→ SUPPLIED RECORDS
/-- For a `MuTwoSetting`, EVERY `σ ∈ Π^tp_X` has `aug(σ) ∈ G_K = aug(Π^tp_Ÿ)`.
[cite: MochizukiEtTh2009, Def 1.7 p.27] -/
theorem aug_mem_map_aug_GtpYdd (σ : M.PiTemp) :
    M.aug.toMonoidHom σ ∈ M.GtpYdd.map M.aug.toMonoidHom := by
  rw [map_aug_GtpYdd_eq_GK]
  exact M.aug_mem_GK σ

/-- **Hypothesis-minimal form of V2′**: for a `MuTwoSetting`, every `σ ∈ Π^tp_X` fixes `infl κ̈(u)` as soon
as `κ̈(u) ∈ F̈²`. [cite: MochizukiEtTh2009, Thm 1.10 (ii) p.30] -/
theorem conj_inflTheta_kumYdd_eq_self (hC : M.toThetaSetting.Compat)
    (E : M.toThetaSetting.KummerData) (σ : M.PiTemp) (u : (↥M.Kdd)ˣ)
    (hu : E.kumYdd (E.toKddHat u) ∈
      (ThetaSetting.Fdd2 : Subgroup (M.toThetaSetting.H1Theta (M.GtpYdd.map M.toTheta)))) :
    haveI := hC.GtpYdd_normal
    ContH1.conj M.toTheta M.toThetaSetting.DeltaTheta σ
        (M.toThetaSetting.inflTheta M.toThetaSetting.GtpYdd (E.kumYdd (E.toKddHat u))) =
      M.toThetaSetting.inflTheta M.toThetaSetting.GtpYdd (E.kumYdd (E.toKddHat u)) :=
  ThetaSetting.conj_inflTheta_eq_self_of_mem_Fdd2 hC (M.aug_mem_map_aug_GtpYdd σ) hu

end MuTwoSetting

section Thm110Sub

variable {M : MuTwoSetting p}

/-- **Row T110.i.r8 (V2′) DISCHARGED modulo [EtTh] Prop. 1.5 (ii)**: for a `MuTwoSetting` (`K = K̈`),
`Prop15ii E hC` (`F̈² = Im κ̈`, FACT-LIST, BY NAME) implies `Thm110UnitClassEquivariance hC εZ E` — for every
choice of `ε_Z` (the restriction «`inclX σ ∈ Π^tp_Ẋ`» of the typed statement is not used: all of `Π^tp_X`
acts trivially). [cite: MochizukiEtTh2009, Thm 1.10 (ii) p.30] -/
theorem thm110UnitClassEquivariance_of_prop15ii (hC : M.toThetaSetting.Compat) (εZ : M.GtpC)
    {E : M.toThetaSetting.KummerData} (h15ii : ThetaSetting.Prop15ii E hC) :
    Thm110UnitClassEquivariance hC εZ E := by
  intro σ _ u _
  exact M.conj_inflTheta_kumYdd_eq_self hC E σ u (by rw [h15ii.Fdd2_eq]; exact ⟨_, rfl⟩)

end Thm110Sub

end Literature.AnabelianGeometry.EtaleTheta

end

→ THE PROBLEM
Above are the records; from them, give again exactly the lines from the one containing "exact M.aug_mem_GK σ" to the one containing "FACT-LIST, BY NAME)", both lines included, and nothing more.

→ REPLY
  exact M.aug_mem_GK σ

/-- **Hypothesis-minimal form of V2′**: for a `MuTwoSetting`, every `σ ∈ Π^tp_X` fixes `infl κ̈(u)` as soon
as `κ̈(u) ∈ F̈²`. [cite: MochizukiEtTh2009, Thm 1.10 (ii) p.30] -/
theorem conj_inflTheta_kumYdd_eq_self (hC : M.toThetaSetting.Compat)
    (E : M.toThetaSetting.KummerData) (σ : M.PiTemp) (u : (↥M.Kdd)ˣ)
    (hu : E.kumYdd (E.toKddHat u) ∈
      (ThetaSetting.Fdd2 : Subgroup (M.toThetaSetting.H1Theta (M.GtpYdd.map M.toTheta)))) :
    haveI := hC.GtpYdd_normal
    ContH1.conj M.toTheta M.toThetaSetting.DeltaTheta σ
        (M.toThetaSetting.inflTheta M.toThetaSetting.GtpYdd (E.kumYdd (E.toKddHat u))) =
      M.toThetaSetting.inflTheta M.toThetaSetting.GtpYdd (E.kumYdd (E.toKddHat u)) :=
  ThetaSetting.conj_inflTheta_eq_self_of_mem_Fdd2 hC (M.aug_mem_map_aug_GtpYdd σ) hu

end MuTwoSetting

section Thm110Sub

variable {M : MuTwoSetting p}

/-- **Row T110.i.r8 (V2′) DISCHARGED modulo [EtTh] Prop. 1.5 (ii)**: for a `MuTwoSetting` (`K = K̈`),
`Prop15ii E hC` (`F̈² = Im κ̈`, FACT-LIST, BY NAME) implies `Thm110UnitClassEquivariance hC εZ E` — for every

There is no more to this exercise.